Fue el peor naufragio del XVII. Un huracán destruyó la flota de la Nueva España y dejó a la Corona sin dinero para la guerra y a la Nobleza, sin las ropas de moda.

Ya casi no quedan fuerzas para arrojar nada por la borda. Después de más de una semana achicando agua, cubo a cubo, en turnos de mañana, tarde y noche, los tripulantes del «Nuestra Señora del Juncal» reciben la orden de su capitán de lanzar al mar las piezas de artillería. No hay tiempo que perder. En medio de una ingobernable tempestad, los cañones de bronce y las culebrinas comienzan a ser engullidos por las olas. Después vendrán las cajas con la mercancía, y no sólo las que esconden el millón de pesos en plata y reales. Uno tras otro son tirados al mar los cajones repletos de chocolate –el oro negro de la época– y de los tintes con los que debían vestirse los nobles de media Europa. Todo con tal de dejar la nave en los huesos.
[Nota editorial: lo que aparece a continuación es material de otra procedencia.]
/-- **Deuring's `a_p = π + π̄` for `j = -884736` (`d_K = -19`)**, from the certified `19`-isogeny
`cert19` of `[0, 0, 0, -608, 5776]` onto its twist by `-19`. [cite: Cox2013, Thm. 14.16 (§14.C)] -/
theorem exists_pi_of_j_eq_neg884736 (W : WeierstrassCurve ℚ) [W.IsElliptic] [W.IsGloballyMinimal]
    (hj : W.j = -884736) {p : ℕ} (hp : p.Prime) (h2 : p ≠ 2)
    (hΔ : ¬ (p : ℤ) ∣ WeierstrassCurve.minimalDiscriminantInt W) (hpd : ¬ (p : ℤ) ∣ -19)
    (hsq : IsSquare ((-19 : ℤ) : ZMod p)) :
    ∃ π : ℂ, π ∈ cmRing (-19) ∧ π * conj π = p ∧ (W.frobeniusTrace p : ℂ) = π + conj π := by
  haveI := isElliptic_cert19
  haveI := isElliptic_cert19'
  obtain ⟨lam, hlam⟩ := exists_isogeny_degree_eq_of_cert
    (E := (⟨0, 0, 0, -608, 5776⟩ : WeierstrassCurve ℚ))
    (E' := (⟨0, 0, 0, -219488, -39617584⟩ : WeierstrassCurve ℚ)) cert19 checkFast_cert19
    cert19Cop checkCoprime_cert19 (by rw [cert19Cop_ℓ]; norm_num)
    (by rw [cert19_a₁, cert19_a₂, cert19_a₃, cert19_a₄, cert19_a₆]; norm_num)
    (by rw [cert19_a₁', cert19_a₂', cert19_a₃', cert19_a₄', cert19_a₆']; norm_num)
  rw [show cert19.U.length - 1 = 19 from Nat.add_one_sub_one 19] at hlam
  have h := exists_pi_of_isogeny_prime lam (by norm_num) hlam rfl rfl (by ext <;> norm_num)
    (by decide) W (by rw [hj, j_cert19 rfl]) (by rw [j_cert19 rfl]; norm_num)
    (by rw [j_cert19 rfl]; norm_num) hp h2 hΔ (by exact_mod_cast hpd) (by exact_mod_cast hsq)
  exact_mod_cast h

/-- **Deuring's `a_p = π + π̄` for `j = -884736000` (`d_K = -43`)**, from the certified
`43`-isogeny `cert43` of `[0, 0, 0, -13760, 621264]` onto its twist by `-43`.
[cite: Cox2013, Thm. 14.16 (§14.C)] -/
theorem exists_pi_of_j_eq_neg884736000 (W : WeierstrassCurve ℚ) [W.IsElliptic]
    [W.IsGloballyMinimal] (hj : W.j = -884736000) {p : ℕ} (hp : p.Prime) (h2 : p ≠ 2)
    (hΔ : ¬ (p : ℤ) ∣ WeierstrassCurve.minimalDiscriminantInt W) (hpd : ¬ (p : ℤ) ∣ -43)
    (hsq : IsSquare ((-43 : ℤ) : ZMod p)) :
    ∃ π : ℂ, π ∈ cmRing (-43) ∧ π * conj π = p ∧ (W.frobeniusTrace p : ℂ) = π + conj π := by
  haveI := isElliptic_cert43
  haveI := isElliptic_cert43'
  obtain ⟨lam, hlam⟩ := exists_isogeny_degree_eq_of_cert
    (E := (⟨0, 0, 0, -13760, 621264⟩ : WeierstrassCurve ℚ))
    (E' := (⟨0, 0, 0, -25442240, -49394836848⟩ : WeierstrassCurve ℚ)) cert43 checkFast_cert43
    cert43Cop checkCoprime_cert43 (by rw [cert43Cop_ℓ]; norm_num)
    (by rw [cert43_a₁, cert43_a₂, cert43_a₃, cert43_a₄, cert43_a₆]; norm_num)
    (by rw [cert43_a₁', cert43_a₂', cert43_a₃', cert43_a₄', cert43_a₆']; norm_num)
  rw [show cert43.U.length - 1 = 43 from Nat.add_one_sub_one 43] at hlam
  have h := exists_pi_of_isogeny_prime lam (by norm_num) hlam rfl rfl (by ext <;> norm_num)
    (by decide) W (by rw [hj, j_cert43 rfl]) (by rw [j_cert43 rfl]; norm_num)
    (by rw [j_cert43 rfl]; norm_num) hp h2 hΔ (by exact_mod_cast hpd) (by exact_mod_cast hsq)
  exact_mod_cast h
Sin embargo, cuando el contramaestre Francisco Granillo asoma sus narices por la bodega del barco comprende que ya es inútil. La inundación alcanza los dos metros, y el agua «ya la tenían hasta los baos», las traviesas que cruzan de babor a estribor. El buzo ha regresado a cubierta cabizbajo, incapaz de reparar la proa, y ya sólo quedan dos opciones. La primera es cortar el mástil mayor. La segunda, encomendarse a Dios

A rezar a los camarotes

En ésas estaban Luna y Arellano, el almirante Lobo y el puñado de nobles que viajaban en el galeón. Mientras el resto de la tripulación se afanaba en cubierta en salvar la nave, ellos se retiraron a sus camarotes a rezar. Mala elección. En la noche del 31 de octubre al 1 de noviembre de 1631 la nao se abrió por la proa y se fue a pique. Fueron los primeros en hundirse. Sólo 39 de los 300 tripulantes se salvaron. Ningún ricohombre entre ellos.

Así termina la trágica historia de la flota de la Nueva España de 1630-1631, la mayor expedición de la época que debía llegar a la Península, y que acabó rendida ante una devastadora tormenta. Además del «Nuestra Señora del Juncal» naufragaron el otro barco insignia, el «Santa Teresa», y uno de los 11 navíos mercantes, la nao «San Antonio». El resto pudo regresar, maltrecho, a la costa mexicana. Casi tres siglos después, la empresa caza-tesoros Odyssey pretendía expoliar el fabuloso tesoro escondido en el pecio del «Juncal», pero el Gobierno mexicano lo ha impedido. En su lugar, prepara un proyecto para inventariar los restos del esplendor español que quedan bajo el mar.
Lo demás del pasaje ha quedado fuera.